Hi @peer69,
Thought you might appreciate the following additional information and I had some questions on potential causes.
There’s a repository on GitHub that has both a WT32-ETH01 Schematic and datasheet.
Bootstrap Pins
As you know, there are six bootstrapping pins that can affect boot: 0, 2, 4, 5, 12 (MTDI), and 15 (MTDO). Here are some expandable sections, so you can skip stuff you know:
How IOs 0, 2, 4, 5, and 15 (MTDO) affect boot
IO0 | IO2 | Boot Mode |
---|---|---|
0 | 0 | Download Boot |
0 | 1 | Undocumented test modes |
1 | 0 | SPI Boot (default) |
1 | 1 | SPI Boot |
For undocumented test modes, IO4, IO5 and IO15 (MTDO) select which of the undocumented test mode is entered. See this post. Additional details are not, however, known to me.
When in “Download Boot” mode, the chip will accept either SDIO or UART input for boot. In this situation, the SDIO falling/rising edge configuration is determined from IO15 and IO5:
IO15 | IO5 | SDIO sample | SDIO output |
---|---|---|---|
0 | 0 | Falling-edge | Falling-edge |
0 | 1 | Falling-edge | Rising-edge |
1 | 0 | Rising-edge | Falling-edge |
1 | 1 | Rising-edge | Rising-edge |
When in “SPI Boot” mode, IO15 (MTDO) instead defines whether U0TXD outputs debug log during boot.
IO15 | BootRom Debug Log output |
---|---|
0 | Disabled |
1 | Enabled |
How IO12 (MTDI) affects boot
IO12 (MTDI) is the most interesting pin for this discussion, as it controls the default voltage of the internal LDO. Importantly, the general ESP32 datasheet has the following note:
For ESP32 chips that contain an embedded flash, users need to note the logic level of MTDI. For example, ESP32-D2WD contains an embedded flash that operates at 1.8 V, therefore, the MTDI should be pulled high.
- IO12 (MTDI) – This defines the voltage of the internal LDO (high = 1.8V, low/default = 3.3V). ESP32-D2WD has internal flash that runs at 1.8V, so MTDI must be pulled high on those boards, for example.
- IO12 is also known as: ADC2_CH5, TOUCH5, RTC_GPIO15, MTDI,
HSPIQ, HS2_DATA2, SD_DATA2, EMAC_TXD3
Original firmware bootstrap pins
Pin | Value | Notes |
---|---|---|
IO12 | 0 | 3.3V flash voltage |
IO0 | 1 | SPI_BOOT |
IO2 | 0 | SPI_BOOT |
IO4 | 0 | not used |
IO15 | 1 | Debug output enabled |
IO5 | 1 | not used |
Testable: Is IO12 the culprit?
On WT32-ETH01, the only bootstrap pin of interest is IO12 (MTDI), as it can cause the voltage supplied to the internal flash to be too low if it reads high.
On the WT32-S1, the schematic shows that IO12 is left floating, with a trace bringing the pin to the exposed header, so only the internal pull-down is keeping the signal low.

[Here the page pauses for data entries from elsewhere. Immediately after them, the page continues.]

import Summits.QuantumFields.YangMills.Theorems.LuscherReductionTwistedTraceScalingShellAssembly
import Summits.QuantumFields.YangMills.Theorems.LuscherReductionTwistedTraceScalingWindowDefs
import HarnessLib

/-!
# R1 — THE SHELL ASSEMBLY WITH LOG RATE: `InnerShellGainSmallLogAt` ⟸ `ShellBricks` + the LOG-RATE domination `hdomLog`
# (lane A of S-BASE, crux `TwistedTraceScaling` stmt-QuantumFields-20203, line «twolattice», stub `stub_fixedLatticeTraceLaw`; hand A for lead g24; card `Lines-window-floor.md` §3 R1)

W(L) counts levels up to femto energy `c₁ log β` at ONE threshold `β₀`, so the thin-shell gains must be exported WITH A RATE `e^{−(c·log β)·λ_b(L³β)}` (✓`InnerShellGainSmallLogAt`,
lead W1 ✓`…WindowDefs`) instead of the `∀ A, ∃ β₀` text of ✓`InnerShellGainSmallAt` (cdisprove R72 (5)).  The MECHANISM of ✓`…ShellAssembly` has the rate; this file re-exports it:
* `log_mul_bareLambda_le_powScale` — `M·log β·λ_b(L³β) ≤ β^{−p}` eventually (`p < 1/3`, every `M`); `log_mul_bareLambda_le_of_pos` — hence `≤ ε` eventually;
* `shellDom_of_logDom` — the log-rate domination `∀ c, ∀ᶠ β, (c log β)λ_b + 6κ + 2b²/θ₀ ≤ t√t/80 ∧ (c log β)λ_b ≤ θ₀/2` implies the constant-rate field `ShellBricks.hdom`;
* ★★★ `softTubeGainRate_of_shellBricks` — the SUP bound on the soft tube with an ARBITRARY rate function `R`: if eventually `(|R β| + 1)λ_b + 6κ + 2b²/θ₀ ≤ t√t/80 ∧ (|R β| + 1)λ_b ≤ θ₀/2`,
  then eventually `T(f) ≤ e^{−R(β)·λ_b(L³β)}·λ₀·‖f‖²_{N/χ}` on `supp χ ∩ {orbitDist < δ} ∩ {δc/2 < orbitDist}` (✓`shell_gain_fixed`; endgame `σμ₀(1 − m) ≤ e^{λ_b}λ₀e^{−(|R|+1)λ_b} ≤ e^{−Rλ_b}λ₀`);
* ★★★ `softTubeGainLog_of_shellBricks (K) (hdomLog) (c)` — the log rate `R β = c·log β`; ★★★ `shellGainOneOrbitLogAt_of_shellBricks` (slice reduction, every `η`);
* ★★ `innerShellGainSmallLogAt_of_oneOrbit` / `…_pow_of_oneOrbit` — the eight-copies step with log rate (`crossBound_le_gain_log`);
* ★★★ `innerShellGainSmallLogAt_of_shellBricks (hb : 0 < b) (K : ShellBricks L χ (β^{−a}) (β^{−b})) (hdomLog) : InnerShellGainSmallLogAt L (β^{−a}) (β^{−b}) (β^{−q})`.
HONEST FRAMING: the assembly is PROVED (a re-export of landed mechanisms with their rate); its record instances (R2), the log-rate valley chain (R3–R5), W(L), `stub_cmpTwoLoop`,
`stub_labelTracking` and the crux `TwistedTraceScaling` are OPEN; CONDITIONAL route R2b1; fixed lattice size, eventually in `β`; not infinite volume, not a mass gap, not Clay.  No `sorry`.
-/

set_option autoImplicit false

noncomputable section

open MeasureTheory Filter Topology Real
open scoped BigOperators
open Literature.MathematicalPhysics.QuantumFieldTheory
open Literature.MathematicalPhysics.QuantumLattice

namespace Summit.QuantumFields.YangMills.Theorems.FemtoTransferGap.TwoLattice.ConstTube

open Summit.QuantumFields.YangMills.Theorems.FemtoTransferGap
open Summit.QuantumFields.YangMills.Theorems.FemtoTransferGap.TwoLattice.Avg
open Summit.QuantumFields.YangMills.Theorems.FemtoTransferGap.TwoLattice.Stiff (LinkSpace)

variable {L : ℕ} [NeZero L]

/-! ## §1 Log rates against `λ_b(L³β) ≍ β^{−1/3}` -/

/-- **Log rates are dominated by every power below `1/3`**: for `p < 1/3` and every `M`, eventually `M·log β·λ_b(L³β) ≤ β^{−p}` (`λ_b(L³β) = (2/L³)^{1/3}β^{−1/3}`,
`log β = o(β^{1/3−p})`). [folklore] -/
theorem log_mul_bareLambda_le_powScale {p : ℝ} (hp : p < 1 / 3) (M : ℝ) :
    ∀ᶠ β : ℝ in atTop, M * Real.log β * bareLambda ((L : ℝ) ^ 3 * β) ≤ powScale p β := by
  have hL : (0 : ℝ) < (L : ℝ) ^ 3 := by
    have : (0 : ℝ) < L := by exact_mod_cast Nat.pos_of_ne_zero (NeZero.ne L)
    positivity
  by_cases hM : M ≤ 0
  · filter_upwards [Filter.eventually_ge_atTop (1 : ℝ)] with β hβ1
    have hβ0 : 0 < β := by linarith
    have h1 : 0 < bareLambda ((L : ℝ) ^ 3 * β) := bareLambda_pos' (by positivity)
    have h2 := powScale_pos p β
    have h3 : 0 ≤ Real.log β := Real.log_nonneg hβ1
    have h4 : M * Real.log β ≤ 0 := by nlinarith
    nlinarith
  · push Not at hM
    set K : ℝ := M * (2 / (L : ℝ) ^ 3) ^ ((1 : ℝ) / 3) with hK
    have hK0 : 0 < K := by rw [hK]; positivity
    have hr : 0 < 1 / 3 - p := by linarith
    have ho := (isLittleO_log_rpow_atTop hr).bound (show (0 : ℝ) < 1 / K by positivity)
    filter_upwards [ho, Filter.eventually_ge_atTop (1 : ℝ)] with β hβ hβ1
    have hβ0 : 0 < β := by linarith
    rw [Real.norm_of_nonneg (Real.log_nonneg hβ1), Real.norm_of_nonneg (Real.rpow_nonneg hβ0.le _)] at hβ
    rw [bareLambda_cube_eq (L := L) hβ0, powScale_eq hβ1]
    have hsplit : β ^ (-p) = β ^ (1 / 3 - p) * β ^ (-(1 : ℝ) / 3) := by
      rw [← Real.rpow_add hβ0]; congr 1; ring
    rw [hsplit]
    have hb3 : 0 < β ^ (-(1 : ℝ) / 3) := Real.rpow_pos_of_pos hβ0 _
    calc M * Real.log β * ((2 / (L : ℝ) ^ 3) ^ ((1 : ℝ) / 3) * β ^ (-(1 : ℝ) / 3))
        = K * Real.log β * β ^ (-(1 : ℝ) / 3) := by rw [hK]; ring
      _ ≤ K * (1 / K * β ^ (1 / 3 - p)) * β ^ (-(1 : ℝ) / 3) :=
          mul_le_mul_of_nonneg_right (mul_le_mul_of_nonneg_left hβ hK0.le) hb3.le
      _ = β ^ (1 / 3 - p) * β ^ (-(1 : ℝ) / 3) := by field_simp

/-- Hence `M·log β·λ_b(L³β) ≤ ε` eventually, for every `ε > 0`. [folklore] -/
theorem log_mul_bareLambda_le_of_pos (M : ℝ) {ε : ℝ} (hε : 0 < ε) :
    ∀ᶠ β : ℝ in atTop, M * Real.log β * bareLambda ((L : ℝ) ^ 3 * β) ≤ ε := by
  filter_upwards [log_mul_bareLambda_le_powScale (L := L) (p := 0) (by norm_num) (M / ε)] with β hβ
  have h1 : powScale 0 β ≤ 1 := powScale_le_one le_rfl β
  have h2 : M / ε * Real.log β * bareLambda ((L : ℝ) ^ 3 * β) ≤ 1 := hβ.trans h1
  have e : M * Real.log β * bareLambda ((L : ℝ) ^ 3 * β) = ε * (M / ε * Real.log β * bareLambda ((L : ℝ) ^ 3 * β)) := by
    field_simp
  rw [e]
  nlinarith

/-- `|c·log β|·λ + λ ≤ (|c| + 1)·log β·λ` once `log β ≥ 1` (`λ ≥ 0`). [folklore] -/
theorem log_rate_abs_le {c β lam : ℝ} (hβ : Real.exp 1 ≤ β) (hlam : 0 ≤ lam) :
    (|c * Real.log β| + 1) * lam ≤ (|c| + 1) * Real.log β * lam := by
  have hβ0 : 0 < β := lt_of_lt_of_le (Real.exp_pos 1) hβ
  have hlog1 : 1 ≤ Real.log β := by
    have := Real.log_le_log (Real.exp_pos 1) hβ
    rwa [Real.log_exp] at this
  have hlog0 : 0 ≤ Real.log β := by linarith
  rw [abs_mul, abs_of_nonneg hlog0]
  have h1 : |c| * Real.log β + 1 ≤ (|c| + 1) * Real.log β := by nlinarith [abs_nonneg c]
  have := mul_le_mul_of_nonneg_right h1 hlam
  linarith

If you have connected IO12 to a peripheral, then perhaps the peripheral is holding the line high and/or there’s too much capacitance to drain quickly enough for boot?
The good news is that the voltage regulator settings that are affected by IO12 can be forced … using efuse settings. After verifying your WT32-ETH01 board’s settings, you could force them via efuse settings. If the problem persists, then it’s not a problem with the bootstrap value of IO12.
Most likely, it’s not the bootstrap pins, but it’s a possibility often overlooked. Instead, as you suggest, perhaps with ethernet attached, there’s just too high a surge of current required.
If true, that would explain why the large capacitor helps, as it would provide a buffer for those surges. But, that leaves me somewhat uncomfortable as the capacitor size is a guess, and there’s no guarantee it’d be enough for edge cases.
Was there ever a true cause discovered?